Answer:  -\frac{1}{2 x}-\frac{1}{4} \sin \left(\frac{2}{x}\right)+c

Hint: Use substitution method to solve this integral.

Given:   \int \frac{1}{x^{2}} \cos ^{2}\left(\frac{1}{x}\right) d x

Solution:

        \begin{aligned} &\text { Let } I=\int \frac{1}{x^{2}} \cos ^{2}\left(\frac{1}{x}\right) d x \\ &\text { Put } \frac{1}{x}=t \Rightarrow-\frac{1}{x^{2}} d x=d t \\ &\Rightarrow d x=-x^{2} \text { dt then } \end{aligned}

        I=\int \frac{1}{x^{2}} \cdot \cos ^{2} t \cdot\left(-x^{2}\right) d t=-\int \cos ^{2} t \; d t

        =-\int\left\{\frac{1+\cos 2 t}{2}\right\} d t                                                    \left[\begin{array}{l} \because 2 \cos ^{2} A-1=\cos 2 A \\ \Rightarrow 2 \cos ^{2} A=1+\cos 2 A \\ \Rightarrow \cos ^{2} A=\frac{1+\cos 2 A}{2} \end{array}\right]

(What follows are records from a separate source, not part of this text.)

import Literature.AlgebraicGeometry.Motives.HodgeStructureLefschetzGroupPoints
import Literature.AlgebraicGeometry.Motives.HodgeLieCenterIsomorphismInvariance
import HarnessLib

/-!
# Milne's `C(A)` with its involution `†`, `S(A)` and `G(A)` depend only on the isogeny class, "up to a unique
# isomorphism": transport along an isomorphism `e : e^* H ⥲ H` of polarized `ℚ`-Hodge structures, on `ℚ`- and `K`-points
# (Milne 1999 §1 p. 643 L5–L11, p. 644 L16–L21; §4 p. 659 L10–L13, Cor. 4.7)

[topic AlgebraicGeometry/Motives]

Layer `Literature/AlgebraicGeometry/Motives`, lane `lit-hodgefound` (Track 2 foundations library; seat `lit-hodgefound-p34`,
generation 20, self-proposed row g20-#4 of `run/shared/lean/pub/lit-hodgefound/SKELETON.md`): the FUNCTORIALITY IN THE
ISOMORPHISM CLASS of the objects of the seat's g18-#1 `Motives/HodgeStructureLefschetzGroupPoints` — Milne's centraliser
`C(H) = Subalgebra.centralizer ℚ End_HS(H)` with `† = Polarization.adjoint`, `S(H)(ℚ) = Polarization.lefschetzGroup`,
`S(H)(K) = Polarization.lefschetzGroupBaseChange K`, `G(H)(K) = Polarization.lefschetzSimilitudeGroupBaseChange K` — along
the tree's transport of structure `HodgeStructure.comapEquiv H e = e^* H`, `Polarization.comapEquiv Q e = e^* Q = Q(e ·, e ·)`
(`Motives/GeometricVHSPolarizedTransport`) for a `ℚ`-linear equivalence `e : V ⥲ W` (Milne's `V(α) : V(A) ⥲ V(B)` of an
isogeny `α : A → B`; `A`-side = `e^* H` on `V`, `B`-side = `H` on `W`). THEOREMS, and five ISOMORPHISMS WITH BODIES
(`endAlgComapEquivAlgEquiv`, `centralizerEndAlgComapEquivAlgEquiv`, `Polarization.lefschetzGroupComapEquivMulEquiv`,
`Polarization.lefschetzGroupBaseChangeComapEquivMulEquiv`, `Polarization.lefschetzSimilitudeGroupBaseChangeComapEquivMulEquiv`)
built from Mathlib's `LinearEquiv.conjAlgEquiv` / the tree's `glConjHom`; no named fact (net debt `0`).

## The source, verbatim

J. S. Milne, *Lefschetz classes on abelian varieties*, Duke Math. J. **96** (1999) 639–675 [Milne1999LefschetzClasses]
(held `paper:doi-10-1215-s0012-7094-99-09620-5`; Duke page = folio + 638). §1 p. 643 (p0005) L5–L11: "Then `C(A)` is a
`k`-algebra stable under the involution `†` defined by an ample divisor `D`, and the restriction of `†` to `C(A)` is
independent of the choice of `D`. **An isogeny `α : A → B` defines an isomorphism `γ ↦ V(α) ∘ γ ∘ V(α)⁻¹ : C(A) → C(B)` of
`k`-algebras with involution, which is independent of the choice of `α`. Therefore `C(A)`, as a `k`-algebra with
involution, depends only on the isogeny class of `A` (up to a canonical isomorphism).**" p. 644 (p0006) L16–L21: "The
group `S(A)`. […] `S(A)(R) = {γ ∈ C(A) ⊗_k R | γ†γ = 1}`. […] **Clearly `S(A)` depends only on the isogeny class of `A` (up
to a unique isomorphism).**" §4 p. 659 (p0021) L10–L13: "`G(A)(R) = {γ ∈ C(A) ⊗ R | γ†γ ∈ R^×}` […]", Thm. 4.4
(`G(A) ⥲ L(A)`, `γ ↦ (γ, γ†γ)`) and Cor. 4.7 ("An isogeny […] defines an isomorphism `(L(A), l(A)) → ∏ (L(Aᵢ), l(Aᵢ))`":
the multiplier is carried along).

THE MECHANISM (as printed, "independent of the choice of `α`"): two isomorphisms `e, e′ : e^* H = e′^* H ⥲ H` differ by
`u = e′ e⁻¹ ∈ Aut_HS(H) ⊆ End_HS(H)^×` (`coe_symm_trans_mem_endAlg_of_comapEquiv_eq`), and conjugation by `u` (resp.
`u_K = 1 ⊗ u`) is the identity on everything that commutes with `End_HS(H)` (resp. with the `a_K`, `a ∈ End_HS(H)`) —
on `C(H)`, `S(H)(ℚ)`, `S(H)(K)`, `G(H)(K)` (`conjAlgEquiv_eq_self_of_mem_endAlg_of_mem_centralizer`,
`symm_trans_trans_eq_self_of_mem_endAlg`, `baseChange_symm_trans_trans_eq_self_of_mem_endAlg`).

## What is PROVED (namespaces `Literature.AlgebraicGeometry.Motives` (§0), `….Motives.HodgeStructure` (§§1–3))

Conventions as in `Motives/MumfordTateGroupTransportPoints`: `E = 1 ⊗ e = e.baseChange ℚ K V W`; `E γ E⁻¹` is written
`E.symm.trans (γ.trans E)` (`y ↦ E (γ (E⁻¹ y))`), `E⁻¹ Γ E` is the tree's `glConjHom E Γ` (`Motives/TensorSpaceOfTensorSpaceOver`).
* §0 `bilinForm_baseChange_compl₁₂` (`(B(f·, g·))_K = B_K(f_K ·, g_K ·)`), `baseChange_symm_comp_comp_apply` /
  `baseChange_comp_comp_symm_apply` (`(e⁻¹ a e)_K = E⁻¹ a_K E`, `(e a e⁻¹)_K = E a_K E⁻¹`).
* §1 (`ℚ`-algebras). `endAlg_comapEquiv_eq_comap`, `map_conjAlgEquiv_endAlg_comapEquiv` (`e End_HS(e^* H) e⁻¹ = End_HS(H)`,
  from the tree's `mem_endAlg_comapEquiv_iff` of `Motives/HodgeLieCenterIsomorphismInvariance`), DEF
  `endAlgComapEquivAlgEquiv : End_HS(e^* H) ≃ₐ[ℚ] End_HS(H)`; **`mem_centralizer_endAlg_comapEquiv_iff`
  (`c ∈ C(e^* H) ↔ e c e⁻¹ ∈ C(H)`)**, `centralizer_endAlg_comapEquiv_eq_comap`, `map_conjAlgEquiv_centralizer_endAlg_comapEquiv`,
  **DEF `centralizerEndAlgComapEquivAlgEquiv : C(e^* H) ≃ₐ[ℚ] C(H)`, `c ↦ e c e⁻¹`** ("`γ ↦ V(α) ∘ γ ∘ V(α)⁻¹`");
  **"of `k`-algebras with involution": `Polarization.conjAlgEquiv_adjoint_comapEquiv` — `e a^{†′} e⁻¹ = (e a e⁻¹)^†`** for the
  adjoints `†′` of `e^* Q` and `†` of `Q` (all `a ∈ End_ℚ(V)`), `Polarization.adjoint_comapEquiv`,
  `Polarization.coe_centralizerEndAlgComapEquivAlgEquiv_adjoint`; **"independent of the choice of `α`":
  `conjAlgEquiv_eq_of_comapEquiv_eq` — `e^* H = e′^* H` ⇒ `e′ c e′⁻¹ = e c e⁻¹` on `C(e^* H)`**,
  `coe_centralizerEndAlgComapEquivAlgEquiv_eq_of_comapEquiv_eq`.
* §2 (`ℚ`-points). **`Polarization.mem_lefschetzGroup_comapEquiv_iff` (`g ∈ S(e^* H)(ℚ) ↔ e g e⁻¹ ∈ S(H)(ℚ)`)**,
  `Polarization.lefschetzGroup_comapEquiv_eq_map` (`S(e^* H)(ℚ) = e⁻¹ S(H)(ℚ) e`), DEF
  `Polarization.lefschetzGroupComapEquivMulEquiv : S(e^* H)(ℚ) ≃* S(H)(ℚ)`; uniqueness: `symm_trans_trans_eq_of_comapEquiv_eq`,
  `Polarization.lefschetzGroup_comapEquiv_eq_of_comapEquiv_eq` (the subgroup depends on `e^* H` only),
  `Polarization.coe_lefschetzGroupComapEquivMulEquiv_eq_of_comapEquiv_eq`.
* §3 (`K`-points, every field `K ⊇ ℚ`). **`Polarization.mem_lefschetzGroupBaseChange_comapEquiv_iff`
  (`γ ∈ S(e^* H)(K) ↔ E γ E⁻¹ ∈ S(H)(K)`)**, **`Polarization.mem_lefschetzSimilitudeGroupBaseChange_comapEquiv_iff` (the same for
  `G`, multiplier for multiplier: `Polarization.forall_comapEquiv_form_baseChange_eq_mul_iff`)**, the `glConjHom` forms read
  from `H`, `…_comapEquiv_eq_map` (`S(e^* H)(K) = E⁻¹ S(H)(K) E`, `G(e^* H)(K) = E⁻¹ G(H)(K) E`), DEFS
  `Polarization.lefschetzGroupBaseChangeComapEquivMulEquiv : S(e^* H)(K) ≃* S(H)(K)` and
  `Polarization.lefschetzSimilitudeGroupBaseChangeComapEquivMulEquiv : G(e^* H)(K) ≃* G(H)(K)` (compatible with `S ≤ G`,
  `…_inclusion`, and with `ℚ`-points, `baseChange_symm_trans_trans`: `(e g e⁻¹)_K = E g_K E⁻¹`); uniqueness:
  `baseChange_symm_trans_trans_eq_of_comapEquiv_eq`, `Polarization.lefschetzGroupBaseChange_comapEquiv_eq_of_comapEquiv_eq`,
  `Polarization.lefschetzSimilitudeGroupBaseChange_comapEquiv_eq_of_comapEquiv_eq`, `Polarization.coe_…_eq_of_comapEquiv_eq`.

TWINS ON OTHER CARRIERS, BY NAME ONLY (not imported): `Milne1999/LefschetzCentraliserIsogeny` proves the isogeny
invariance of `C(A) ⊗ ℂ`, `S(A)(ℂ)`, `G(A)(ℂ)` for complex ABELIAN VARIETIES read on `H¹(A(ℂ); ℂ)` (`ℂ`-points, pull-back
`f^*` of a genuine isogeny, `autConj`); `Motives/MumfordTateGroupTransport` / `Motives/MumfordTateGroupTransportPoints` prove
`MT(e^* H)(L) = E⁻¹ MT(H)(L) E`, `Hg(e^* H)(L) = E⁻¹ Hg(H)(L) E` with the same conjugating element, so the inclusions
`Hg ≤ S`, `MT ≤ G` of g18-#1 (`hodgeGroupBaseChange_le_lefschetzGroupBaseChange`,
`mumfordTateGroupBaseChange_le_lefschetzSimilitudeGroupBaseChange`) are transported compatibly. The present file is the
abstract polarized-`ℚ`-Hodge-structure layer, on `ℚ`-points and on `K`-points for every `K`, with the involution `†` itself.

NOT HERE: isogenies of abelian varieties and `V(α)` (the twin above); Prop. 1.1 / 1.5 (products of isogeny factors: the
direct-sum shapes are `Motives/HodgeStructureCentralizerDirectSum`, `Motives/HodgeStructureLefschetzGroupDirectSum{,Points}`,
BY NAME); the algebraic groups as schemes (the tree works point-wise, one subgroup of `GL(K ⊗ V)` per field `K`).

## References

* [Milne1999LefschetzClasses] J. S. Milne, *Lefschetz classes on abelian varieties*, Duke Math. J. 96 (1999) 639–675:
  §1 p. 643 L5–L11 (`C(A)` with `†` along an isogeny, independence of `α`), p. 644 L16–L21 (`S(A)`), §4 p. 659 L10–L13
  (`G(A)`), Thm. 4.4, Cor. 4.7.
* [Deligne1982HodgeCycles] P. Deligne, *Hodge cycles on abelian varieties*, LNM 900 (1982), I §3.1 (extension of scalars
  of the groups attached to `(V, h)`; functoriality in `V`).
-/

noncomputable section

        \begin{aligned} &=-\int\left\{\frac{1}{2}+\frac{\cos 2 t}{2}\right\} d t=-\int \frac{1}{2} d t-\frac{1}{2} \int \cos 2 t d t \\ &=-\frac{1}{2} \int 1 . d t-\frac{1}{2} \int \cos 2 t d t=-\frac{1}{2} \int t^{0} d t-\frac{1}{2} \int \cos 2 t d t \end{aligned}

        =-\frac{1}{2} t-\frac{1}{4} \sin 2\; t                                                                \left[\begin{array}{c} \because \int x^{n} d x=\frac{x^{n+1}}{n+1}+c \\ \int \cos a\; x \; d x=\frac{\sin a x}{a}+c \end{array}\right]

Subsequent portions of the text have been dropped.